**Extracted records:**
_ _ _ _ _

set_option maxHeartbeats 400000 in -- the kit row and the units identity in one declaration
/-- **The truncated doubled (Db)⁺ row in the kit's dimensionless form, any units `(u, Kc)`** (twin of ✓ `klLipBornDiff_pinned_le_kit_units_rate`) (see the module docstring). -/
theorem klLipBornDiffDT_pinned_le_kit_units_rate {β : ℝ} (hβ : 0 < β) (U μ : ℝ) (K : TrigPolyC4v) {d k jw : ℕ} (hdk : 1 ≤ d * k)
    (hZf : hubbardEffPartitionFnCT (b * L) M β U μ 0 K (klScale klE0 (d * k)) ≠ 0)
    (hZc : hubbardEffPartitionFnCT L M β U μ 0 K (klScale klE0 (d * k)) ≠ 0)
    {κ : ℝ} (hκ : 0 < κ) (hGB : IsGramBoundedR ((sectorSubMatrix (b * L) M β (bgmFatMultiplier (b * L) M klE0 β (nambuXiCT (b * L) μ K) (d * k - 1))).transpose * hubbardCovSliceCT (b * L) M β μ 0 K (klScale klE0 (d * (k + 1))) (klScale klE0 (d * k)) * sectorSubMatrix (b * L) M β (bgmFatMultiplier (b * L) M klE0 β (nambuXiCT (b * L) μ K) (d * k - 1))) κ)
    {u Kc : ℝ} (hu : 0 < u) (hKc : 0 < Kc) (bV bD : ℕ → ℝ) (hbV0 : ∀ m', 0 ≤ bV m') (hbD0 : ∀ m', 0 ≤ bD m')
    (hNV : ∀ m' (j : Fin (2 * m')) (x : (SrcLabel (b * L) M (d * k - 1))), ∑ Y ∈ univ.filter (fun Y : Fin (2 * m') → (SrcLabel (b * L) M (d * k - 1)) => Y j = x),
      ‖kernel ℂ (klGlueD L b M (d * k - 1) (klLipInputDT L M β U μ K d k)) (2 * m') Y‖ * klGluedWt L b M β jw (sectorCount (d * k - 1)) ((univ.image Y).image Prod.fst) ≤ Kc * (u ^ m' * bV m'))
    (hND : ∀ m' (j : Fin (2 * m')) (x : (SrcLabel (b * L) M (d * k - 1))), ∑ Y ∈ univ.filter (fun Y : Fin (2 * m') → (SrcLabel (b * L) M (d * k - 1)) => Y j = x),
      ‖kernel ℂ (klLipInputDiffDT L b M β U μ K d k) (2 * m') Y‖ * klGluedWt L b M β jw (sectorCount (d * k - 1)) ((univ.image Y).image Prod.fst) ≤ Kc * (u ^ m' * bD m'))
    (R R' : ℕ) (bE : ℕ → ℝ) (hbE0 : ∀ m', 0 ≤ bE m') (hE : ∀ m', klLipInputDiffSupDT L b M β U μ K d k (2 * m') R ≤ Kc * (u ^ m' * bE m'))
    (hbV00 : bV 0 = 0) (hbD00 : bD 0 = 0) (hbE00 : bE 0 = 0)
    {α : ℝ} (hα : 0 < α)
    (hrow : ∀ X, ∑ Y, ‖((sectorSubMatrix (b * L) M β (bgmFatMultiplier (b * L) M klE0 β (nambuXiCT (b * L) μ K) (d * k - 1))).transpose * hubbardCovSliceCT (b * L) M β μ 0 K (klScale klE0 (d * (k + 1))) (klScale klE0 (d * k)) * sectorSubMatrix (b * L) M β (bgmFatMultiplier (b * L) M klE0 β (nambuXiCT (b * L) μ K) (d * k - 1))) X Y‖ * klGluedWt L b M β jw (sectorCount (d * k - 1)) {X, Y} ≤ α)
    (hcol : ∀ Y, ∑ X, ‖((sectorSubMatrix (b * L) M β (bgmFatMultiplier (b * L) M klE0 β (nambuXiCT (b * L) μ K) (d * k - 1))).transpose * hubbardCovSliceCT (b * L) M β μ 0 K (klScale klE0 (d * (k + 1))) (klScale klE0 (d * k)) * sectorSubMatrix (b * L) M β (bgmFatMultiplier (b * L) M klE0 β (nambuXiCT (b * L) μ K) (d * k - 1))) X Y‖ * klGluedWt L b M β jw (sectorCount (d * k - 1)) {X, Y} ≤ α)
    {ρ : ℝ} (hρ : 0 < ρ)
    {D : ℕ} (hD : Fintype.card (SrcLabel (b * L) M (d * k - 1)) / 2 ≤ D)
    (hg₁ : Real.exp 1 * α / κ ^ 2 * Kc * towerV D ((Real.exp 2 * (κ + ρ)) ^ 2 * u) (fun m => bV m + bD m + bE m) < 1)
    (hg₂ : Real.exp 1 * α / κ ^ 2 * Kc * towerV D ((Real.exp 2 * (κ + ρ)) ^ 2 * u) (fun m => bV m + bD m) < 1)
    {N₀ : ℕ} (hN₀ : 2 ≤ N₀)
    {Λ : ℝ} (hΛ1 : 1 ≤ Λ) (hΛle : Λ ≤ 1 + klScale klE0 jw * ((R' : ℝ) + 1))
    (jr : ℕ) {ΛT cW : ℝ} (hΛT : 0 ≤ ΛT) (hΛr : ΛT ≤ klScale klE0 jr) (hcW1 : 1 ≤ cW)
    (hrowT : ∀ x, ∑ y', ‖klLipTransfer (b * L) M β μ K d k x y'‖ *
      klScaleWt (b * L) M β jr {latticeLegPos (2 * (2 * M)) x, latticeLegPos (2 * (2 * M)) y'} ≤ cW)
    (hcolT : ∀ y', ∑ x, ‖klLipTransfer (b * L) M β μ K d k x y'‖ *
      klScaleWt (b * L) M β jr {latticeLegPos (2 * (2 * M)) x, latticeLegPos (2 * (2 * M)) y'} ≤ cW)
    (D₀ r : ℕ) (hD₀ : 2 * r ≤ D₀) (hRR' : R + R' ≤ D₀)
    {n q : ℕ} (hq : 2 * q = n + 1)
    {N Nfar Es NDs : ℝ} (hN0 : 0 ≤ N) (hNfar0 : 0 ≤ Nfar) (hEs0 : 0 ≤ Es) (hNDs0 : 0 ≤ NDs)
    (hN : ∀ (p : Fin (n + 1)) y, ∑ Y ∈ univ.filter (fun Y : Fin (n + 1) → SrcLabel L M (d * k - 1) => Y p = y),
      ‖kernel ℂ (effAction ℂ (klLipCovD L M β μ K d k) (klLipInputDT L M β U μ K d k) - klLipInputDT L M β U μ K d k) (n + 1) Y‖ ≤ N)
    (hNfar : ∀ (p : Fin (n + 1)) y (i : Fin (n + 1)),
      ∑ Y ∈ univ.filter (fun Y : Fin (n + 1) → SrcLabel L M (d * k - 1) => Y p = y ∧ r < Torus.tnorm ((Y p).1.1.2 - (Y i).1.1.2)),
        ‖kernel ℂ (effAction ℂ (klLipCovD L M β μ K d k) (klLipInputDT L M β U μ K d k) - klLipInputDT L M β U μ K d k) (n + 1) Y‖ ≤ Nfar)
    (hEs : ∀ (p : Fin (n + 1)) (y' : SrcLabel (b * L) M (d * k - 1)), y' ∈ klDeepPinsD (V := b * L) (M := M) (n := d * k - 1) L D₀ →
      ∑ Y' ∈ univ.filter (fun Y' : Fin (n + 1) → SrcLabel (b * L) M (d * k - 1) => Y' p = y'),
        ‖kernel ℂ ((effAction ℂ (klLipCovD (b * L) M β μ K d k) (klGlueD L b M (d * k - 1) (klLipInputDT L M β U μ K d k)) -
              klGlueD L b M (d * k - 1) (klLipInputDT L M β U μ K d k)) -
            klGlueD L b M (d * k - 1)
              (effAction ℂ (klLipCovD L M β μ K d k) (klLipInputDT L M β U μ K d k) - klLipInputDT L M β U μ K d k)) (n + 1) Y'‖ ≤ Es)
    (hNDs : ∀ (p : Fin (n + 1)) (y' : SrcLabel (b * L) M (d * k - 1)),
      ∑ Y' ∈ univ.filter (fun Y' : Fin (n + 1) → SrcLabel (b * L) M (d * k - 1) => Y' p = y'),
        ‖kernel ℂ ((effAction ℂ (klLipCovD (b * L) M β μ K d k) (klGlueD L b M (d * k - 1) (klLipInputDT L M β U μ K d k)) -
              klGlueD L b M (d * k - 1) (klLipInputDT L M β U μ K d k)) -
            klGlueD L b M (d * k - 1)
              (effAction ℂ (klLipCovD L M β μ K d k) (klLipInputDT L M β U μ K d k) - klLipInputDT L M β U μ K d k)) (n + 1) Y'‖ ≤ NDs)
    (p : Fin (n + 1)) (w'' : SrcLabel (b * L) M (d * k)) (hw'' : w''.1 ∈ klDeepPins L (D₀ + r)) :
    ∑ X'' ∈ univ.filter (fun X'' : Fin (n + 1) → SrcLabel (b * L) M (d * k) => X'' p = w''),
        ‖kernel ℂ (klLipBornDiffDT L b M β U μ K d k) (n + 1) X''‖ ≤
      cW ^ (2 * q - 1) * (u ^ q * Kc) *
        (cW * (towerFO D (κ ^ 2 * u) bE q +
            (∑ n' ∈ Icc 2 (N₀ - 1), Real.exp 1 * (Real.exp 1 * α / κ ^ 2 * Kc) ^ (n' - 1) * (ρ⁻¹ ^ 2 / u) ^ q * towerSLip D ((Real.exp 2 * (κ + ρ)) ^ 2 * u) bE (fun m => bV m + bD m + bE m) n' q) +
            2 * ((ρ⁻¹ ^ 2 / u) ^ q * Real.exp 1 * towerV D ((Real.exp 2 * (κ + ρ)) ^ 2 * u) (fun m => bV m + bD m + bE m) *
              ((Real.exp 1 * α / κ ^ 2 * Kc) * towerV D ((Real.exp 2 * (κ + ρ)) ^ 2 * u) (fun m => bV m + bD m + bE m)) ^ (N₀ - 1) / (1 - (Real.exp 1 * α / κ ^ 2 * Kc) * towerV D ((Real.exp 2 * (κ + ρ)) ^ 2 * u) (fun m => bV m + bD m + bE m)))) +
          cW * Λ⁻¹ * (towerFO D (κ ^ 2 * u) bD q +
            (∑ n' ∈ Icc 2 (N₀ - 1), Real.exp 1 * (Real.exp 1 * α / κ ^ 2 * Kc) ^ (n' - 1) * (ρ⁻¹ ^ 2 / u) ^ q * towerSLip D ((Real.exp 2 * (κ + ρ)) ^ 2 * u) bD (fun m => bV m + bD m) n' q) +
            (2 * Λ) * ((ρ⁻¹ ^ 2 / u) ^ q * Real.exp 1 * towerV D ((Real.exp 2 * (κ + ρ)) ^ 2 * u) (fun m => bV m + bD m) *
              ((Real.exp 1 * α / κ ^ 2 * Kc) * towerV D ((Real.exp 2 * (κ + ρ)) ^ 2 * u) (fun m => bV m + bD m)) ^ (N₀ - 1) / (1 - (Real.exp 1 * α / κ ^ 2 * Kc) * towerV D ((Real.exp 2 * (κ + ρ)) ^ 2 * u) (fun m => bV m + bD m)))) +
          cW / (1 + ΛT * ((r : ℝ) + 1)) * (towerFO D (κ ^ 2 * u) bD q +
            (∑ n' ∈ Icc 2 (N₀ - 1), Real.exp 1 * (Real.exp 1 * α / κ ^ 2 * Kc) ^ (n' - 1) * (ρ⁻¹ ^ 2 / u) ^ q * towerSLip D ((Real.exp 2 * (κ + ρ)) ^ 2 * u) bD (fun m => bV m + bD m) n' q) +
            2 * ((ρ⁻¹ ^ 2 / u) ^ q * Real.exp 1 * towerV D ((Real.exp 2 * (κ + ρ)) ^ 2 * u) (fun m => bV m + bD m) *
              ((Real.exp 1 * α / κ ^ 2 * Kc) * towerV D ((Real.exp 2 * (κ + ρ)) ^ 2 * u) (fun m => bV m + bD m)) ^ (N₀ - 1) / (1 - (Real.exp 1 * α / κ ^ 2 * Kc) * towerV D ((Real.exp 2 * (κ + ρ)) ^ 2 * u) (fun m => bV m + bD m))))) +
      (cW ^ n * (cW * Es + cW / (1 + ΛT * ((r : ℝ) + 1)) * NDs) +
        (2 * cW ^ n * (cW / (1 + ΛT * ((r : ℝ) + 1))) * N + n * cW ^ n * (5 * (cW / (1 + ΛT * ((r : ℝ) + 1))) * N + 2 * cW * Nfar))) := by
  have hμ₁ : (fun m' => Kc * (u ^ m' * bV m') + Kc * (u ^ m' * bD m') + Kc * (u ^ m' * bE m')) = fun m => Kc * (u ^ m * (bV m + bD m + bE m)) :=
    funext fun m => by ring
  have hμ₂ : (fun m' => Kc * (u ^ m' * bV m') + Kc * (u ^ m' * bD m')) = fun m => Kc * (u ^ m * (bV m + bD m)) := funext fun m => by ring
  have hg₁' : Real.exp 1 * α / κ ^ 2 * towerV D ((Real.exp 2 * (κ + ρ)) ^ 2)
      (fun m' => Kc * (u ^ m' * bV m') + Kc * (u ^ m' * bD m') + Kc * (u ^ m' * bE m')) < 1 := by
    rw [hμ₁, towerV_units, ← mul_assoc]; exact hg₁
  have hg₂' : Real.exp 1 * α / κ ^ 2 * towerV D ((Real.exp 2 * (κ + ρ)) ^ 2) (fun m' => Kc * (u ^ m' * bV m') + Kc * (u ^ m' * bD m')) < 1 := by
    rw [hμ₂, towerV_units, ← mul_assoc]; exact hg₂
  have h := klLipBornDiffDT_pinned_le_kit_rate hβ U μ K hdk hZf hZc hκ hGB (fun m => Kc * (u ^ m * bV m)) (fun m => Kc * (u ^ m * bD m))
    (fun m' => mul_nonneg hKc.le (mul_nonneg (pow_nonneg hu.le _) (hbV0 m'))) (fun m' => mul_nonneg hKc.le (mul_nonneg (pow_nonneg hu.le _) (hbD0 m')))
    hNV hND R R' (fun m => Kc * (u ^ m * bE m)) (fun m' => mul_nonneg hKc.le (mul_nonneg (pow_nonneg hu.le _) (hbE0 m'))) hE
    (by simp only [hbV00, mul_zero]) (by simp only [hbD00, mul_zero]) (by simp only [hbE00, mul_zero]) hα hrow hcol hρ hD hg₁' hg₂' hN₀ hΛ1 hΛle
    jr hΛT hΛr hcW1 hrowT hcolT D₀ r hD₀ hRR' hq hN0 hNfar0 hEs0 hNDs0 hN hNfar hEs hNDs p w'' hw''
  rw [lipKit_abs_eq_units hKc.ne' hu.ne'] at h
  exact h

_ _ _ _ _

In your answer, include only the lines above starting at the line that holds "(hNDs : ∀ (p" and ending at the line that holds "cW * Λ⁻¹ * (towerFO", copied exactly.

    (hNDs : ∀ (p : Fin (n + 1)) (y' : SrcLabel (b * L) M (d * k - 1)),
      ∑ Y' ∈ univ.filter (fun Y' : Fin (n + 1) → SrcLabel (b * L) M (d * k - 1) => Y' p = y'),
        ‖kernel ℂ ((effAction ℂ (klLipCovD (b * L) M β μ K d k) (klGlueD L b M (d * k - 1) (klLipInputDT L M β U μ K d k)) -
              klGlueD L b M (d * k - 1) (klLipInputDT L M β U μ K d k)) -
            klGlueD L b M (d * k - 1)
              (effAction ℂ (klLipCovD L M β μ K d k) (klLipInputDT L M β U μ K d k) - klLipInputDT L M β U μ K d k)) (n + 1) Y'‖ ≤ NDs)
    (p : Fin (n + 1)) (w'' : SrcLabel (b * L) M (d * k)) (hw'' : w''.1 ∈ klDeepPins L (D₀ + r)) :
    ∑ X'' ∈ univ.filter (fun X'' : Fin (n + 1) → SrcLabel (b * L) M (d * k) => X'' p = w''),
        ‖kernel ℂ (klLipBornDiffDT L b M β U μ K d k) (n + 1) X''‖ ≤
      cW ^ (2 * q - 1) * (u ^ q * Kc) *
        (cW * (towerFO D (κ ^ 2 * u) bE q +
            (∑ n' ∈ Icc 2 (N₀ - 1), Real.exp 1 * (Real.exp 1 * α / κ ^ 2 * Kc) ^ (n' - 1) * (ρ⁻¹ ^ 2 / u) ^ q * towerSLip D ((Real.exp 2 * (κ + ρ)) ^ 2 * u) bE (fun m => bV m + bD m + bE m) n' q) +
            2 * ((ρ⁻¹ ^ 2 / u) ^ q * Real.exp 1 * towerV D ((Real.exp 2 * (κ + ρ)) ^ 2 * u) (fun m => bV m + bD m + bE m) *
              ((Real.exp 1 * α / κ ^ 2 * Kc) * towerV D ((Real.exp 2 * (κ + ρ)) ^ 2 * u) (fun m => bV m + bD m + bE m)) ^ (N₀ - 1) / (1 - (Real.exp 1 * α / κ ^ 2 * Kc) * towerV D ((Real.exp 2 * (κ + ρ)) ^ 2 * u) (fun m => bV m + bD m + bE m)))) +
          cW * Λ⁻¹ * (towerFO D (κ ^ 2 * u) bD q +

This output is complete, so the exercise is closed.